►

/-- ★ **THE `glob_le` AXIOM FOR `kernelFamilyS`**: if every (3.42) block reading of the argument `f ⊗ ·` at the labelled blocks satisfies
`e_n ≦ C·[(Lʲη)², Lʲη, Lʲη, 1]_n·(Lʲη)^γ`, then the n-th (3.47) reading is `≦ C` — because every block is a labelled block (`ιB` a section of `β`) and the (3.47)
reading is the (3.41)-weighted sup of the same quantities, amplitude by amplitude. [cite: Balaban1985BackgroundPropagators, (3.41) p.397 («the smallest number C»), (3.47) p.398] -/
theorem glob_le_kernelFamilyS [Fintype (geo9Y x).Site] (hι : ∀ s : BlkY x.toKIdx, β x.toKIdx.hN x.toKIdx.D x.toKIdx.hk (ιB s) = s)
    (B : B9.Backgrounds) (cfg : B.Cfg → CfgY 𝔸 x.toKIdx) (O : SiteOpY 𝔸 x.toKIdx) (par : SiteParY 𝔸 x.toKIdx) (c : B.Cfg) (n : Fin 4)
    (f : SiteY x.toKIdx → ℝ) (γ C : ℝ) (hC : 0 ≤ C)
    (h : ∀ y : IBondY x.toKIdx, (kernelFamilyS x.toKIdx B cfg O par).e n c (.inl f) y ≤ C * B9.pref4 ((geo9Y x).len y) n * (geo9Y x).len y ^ γ) :
    (kernelFamilyS x.toKIdx B cfg O par).glob n c (.inl f) γ ≤ C := by
  have hη0 : 0 < etaS x.toKIdx := by rw [etaS_eq_eta]; exact geo9K_eta_pos x.toKIdx
  -- the block reading at the labelled block of `z`, below the sup over the ball, below the hypothesis
  have hKe : ∀ (z : SiteY x.toKIdx) (E : BallY 𝔸),
      etaS x.toKIdx ^ (epow n) * eLatS x.toKIdx O (cfg c) (liftY f (E : 𝔸)) (B6Geom246MultiLevelBox.blkOf x.D.toDomains z) n ≤
        C * B9.pref4 ((geo9Y x).len (blkC x.toKIdx ιB z)) n * (geo9Y x).len (blkC x.toKIdx ιB z) ^ γ := by
    intro z E
    have hK : (kernelFamilyS x.toKIdx B cfg O par).e n c (.inl f) (blkC x.toKIdx ιB z) = etaS x.toKIdx ^ (epow n) *
        ⨆ E' : BallY 𝔸, eLatS x.toKIdx O (cfg c) (liftY f (E' : 𝔸)) (β x.toKIdx.hN x.toKIdx.D x.toKIdx.hk (blkC x.toKIdx ιB z)) n := rfl
    have hblk : β x.toKIdx.hN x.toKIdx.D x.toKIdx.hk (blkC x.toKIdx ιB z) = B6Geom246MultiLevelBox.blkOf x.D.toDomains z := by
      rw [blkC, hι]; rfl
    have h1 := h (blkC x.toKIdx ιB z)
    rw [hK, hblk] at h1
    refine le_trans (mul_le_mul_of_nonneg_left ?_ (pow_nonneg hη0.le _)) h1
    exact le_iSup_ball (A := fun E' : BallY 𝔸 => eLatS x.toKIdx O (cfg c) (liftY f (E' : 𝔸)) (B6Geom246MultiLevelBox.blkOf x.D.toDomains z) n)
      (exists_ball_bound_eLatS x O (cfg c) f _ n) E
  -- the printed scale at `z`
  have hlen : ∀ z : SiteY x.toKIdx, (geo9Y x).len (blkC x.toKIdx ιB z) = ((ℓ : ℝ) + 1) ^ (x.D.lev z.1) * |x.cf|⁻¹ := len_blkC_eq x ιB hι
  have hlen0 : ∀ z : SiteY x.toKIdx, 0 < ((ℓ : ℝ) + 1) ^ (x.D.lev z.1) * |x.cf|⁻¹ := fun z => by
    rw [← hlen z]; exact geo9Y_len_pos x _
  revert hKe
  match n with
  | 0 =>
    intro hKe
    show (⨆ E : BallY 𝔸, wNormSY x.toKIdx (2 + γ) (fun z => ((etaS x.toKIdx ^ 2 : ℝ) : ℂ) • O (cfg c) (liftY f (E : 𝔸)) z)) ≤ C
    refine Real.iSup_le (fun E => wNormSY_le_of_pointwise x.toKIdx hC fun z => ?_) hC
    rw [norm_real_smul_eq (pow_nonneg hη0.le 2)]
    have h1 : ‖O (cfg c) (liftY f (E : 𝔸)) z‖ ≤ eLatS x.toKIdx O (cfg c) (liftY f (E : 𝔸)) (B6Geom246MultiLevelBox.blkOf x.D.toDomains z) 0 :=
      norm_le_supBlkS x.toKIdx _ _ rfl
    have h2 := hKe z E
    have hp : B9.pref4 ((geo9Y x).len (blkC x.toKIdx ιB z)) 0 = (geo9Y x).len (blkC x.toKIdx ιB z) ^ 2 := rfl
    have he : epow 0 = 2 := rfl
    rw [hp, he, hlen z] at h2
    have hsplit : (((ℓ : ℝ) + 1) ^ (x.D.lev z.1) * |x.cf|⁻¹) ^ (2 + γ) =
        (((ℓ : ℝ) + 1) ^ (x.D.lev z.1) * |x.cf|⁻¹) ^ 2 * (((ℓ : ℝ) + 1) ^ (x.D.lev z.1) * |x.cf|⁻¹) ^ γ := by
      rw [Real.rpow_add (hlen0 z), Real.rpow_two]
    rw [hsplit, ← mul_assoc]
    exact (mul_le_mul_of_nonneg_left h1 (pow_nonneg hη0.le 2)).trans h2
  | 1 =>
    intro hKe
    show (⨆ E : BallY 𝔸, ⨆ μ : Fin (d + 1),
      wNormSY x.toKIdx (1 + γ) (fun z => ((etaS x.toKIdx : ℝ) : ℂ) • cdS x.toKIdx (cfg c) μ (O (cfg c) (liftY f (E : 𝔸))) z)) ≤ C
    refine Real.iSup_le (fun E => Real.iSup_le (fun μ => wNormSY_le_of_pointwise x.toKIdx hC fun z => ?_) hC) hC
    rw [norm_real_smul_eq hη0.le]
    have h1 : ‖cdS x.toKIdx (cfg c) μ (O (cfg c) (liftY f (E : 𝔸))) z‖ ≤
        eLatS x.toKIdx O (cfg c) (liftY f (E : 𝔸)) (B6Geom246MultiLevelBox.blkOf x.D.toDomains z) 1 :=
      norm_le_supBlkS' x.toKIdx _ (fun μ => cdS x.toKIdx (cfg c) μ (O (cfg c) (liftY f (E : 𝔸)))) μ rfl
    have h2 := hKe z E
    have hp : B9.pref4 ((geo9Y x).len (blkC x.toKIdx ιB z)) 1 = (geo9Y x).len (blkC x.toKIdx ιB z) := rfl
    have he : epow 1 = 1 := rfl
    rw [hp, he, hlen z, pow_one] at h2
    have hsplit : (((ℓ : ℝ) + 1) ^ (x.D.lev z.1) * |x.cf|⁻¹) ^ (1 + γ) =
        (((ℓ : ℝ) + 1) ^ (x.D.lev z.1) * |x.cf|⁻¹) * (((ℓ : ℝ) + 1) ^ (x.D.lev z.1) * |x.cf|⁻¹) ^ γ := by
      rw [Real.rpow_add (hlen0 z), Real.rpow_one]
    rw [hsplit, ← mul_assoc]
    exact (mul_le_mul_of_nonneg_left h1 hη0.le).trans h2
  | 2 =>
    intro hKe
    show (⨆ E : BallY 𝔸, ⨆ μ : Fin (d + 1),
      wNormSY x.toKIdx (1 + γ) (fun z => ((etaS x.toKIdx : ℝ) : ℂ) • O (cfg c) (cdsS x.toKIdx (cfg c) μ (liftY f (E : 𝔸))) z)) ≤ C
    refine Real.iSup_le (fun E => Real.iSup_le (fun μ => wNormSY_le_of_pointwise x.toKIdx hC fun z => ?_) hC) hC
    rw [norm_real_smul_eq hη0.le]
    have h1 : ‖O (cfg c) (cdsS x.toKIdx (cfg c) μ (liftY f (E : 𝔸))) z‖ ≤
        eLatS x.toKIdx O (cfg c) (liftY f (E : 𝔸)) (B6Geom246MultiLevelBox.blkOf x.D.toDomains z) 2 :=
      norm_le_supBlkS' x.toKIdx _ (fun μ => O (cfg c) (cdsS x.toKIdx (cfg c) μ (liftY f (E : 𝔸)))) μ rfl
    have h2 := hKe z E
    have hp : B9.pref4 ((geo9Y x).len (blkC x.toKIdx ιB z)) 2 = (geo9Y x).len (blkC x.toKIdx ιB z) := rfl
    have he : epow 2 = 1 := rfl
    rw [hp, he, hlen z, pow_one] at h2
    have hsplit : (((ℓ : ℝ) + 1) ^ (x.D.lev z.1) * |x.cf|⁻¹) ^ (1 + γ) =
        (((ℓ : ℝ) + 1) ^ (x.D.lev z.1) * |x.cf|⁻¹) * (((ℓ : ℝ) + 1) ^ (x.D.lev z.1) * |x.cf|⁻¹) ^ γ := by
      rw [Real.rpow_add (hlen0 z), Real.rpow_one]
    rw [hsplit, ← mul_assoc]
    exact (mul_le_mul_of_nonneg_left h1 hη0.le).trans h2
  | 3 =>
    intro hKe
    show (⨆ E : BallY 𝔸, wNormSY x.toKIdx γ (lapS x.toKIdx (cfg c) (O (cfg c) (liftY f (E : 𝔸))))) ≤ C
    refine Real.iSup_le (fun E => wNormSY_le_of_pointwise x.toKIdx hC fun z => ?_) hC
    have h1 : ‖lapS x.toKIdx (cfg c) (O (cfg c) (liftY f (E : 𝔸))) z‖ ≤
        eLatS x.toKIdx O (cfg c) (liftY f (E : 𝔸)) (B6Geom246MultiLevelBox.blkOf x.D.toDomains z) 3 :=
      norm_le_supBlkS x.toKIdx _ _ rfl
    have h2 := hKe z E
    have hp : B9.pref4 ((geo9Y x).len (blkC x.toKIdx ιB z)) 3 = 1 := rfl
    have he : epow 3 = 0 := rfl
    rw [hp, he, hlen z, pow_zero, one_mul, mul_one] at h2
    exact h1.trans h2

◄

- _Work to be completed_: Scan the material above for lines holding the string "cdsS" and copy those lines.

- _Response to this task_:
      wNormSY x.toKIdx (1 + γ) (fun z => ((etaS x.toKIdx : ℝ) : ℂ) • O (cfg c) (cdsS x.toKIdx (cfg c) μ (liftY f (E : 𝔸))) z)) ≤ C
    have h1 : ‖O (cfg c) (cdsS x.toKIdx (cfg c) μ (liftY f (E : 𝔸))) z‖ ≤
      norm_le_supBlkS' x.toKIdx _ (fun μ => O (cfg c) (cdsS x.toKIdx (cfg c) μ (liftY f (E : 𝔸)))) μ rfl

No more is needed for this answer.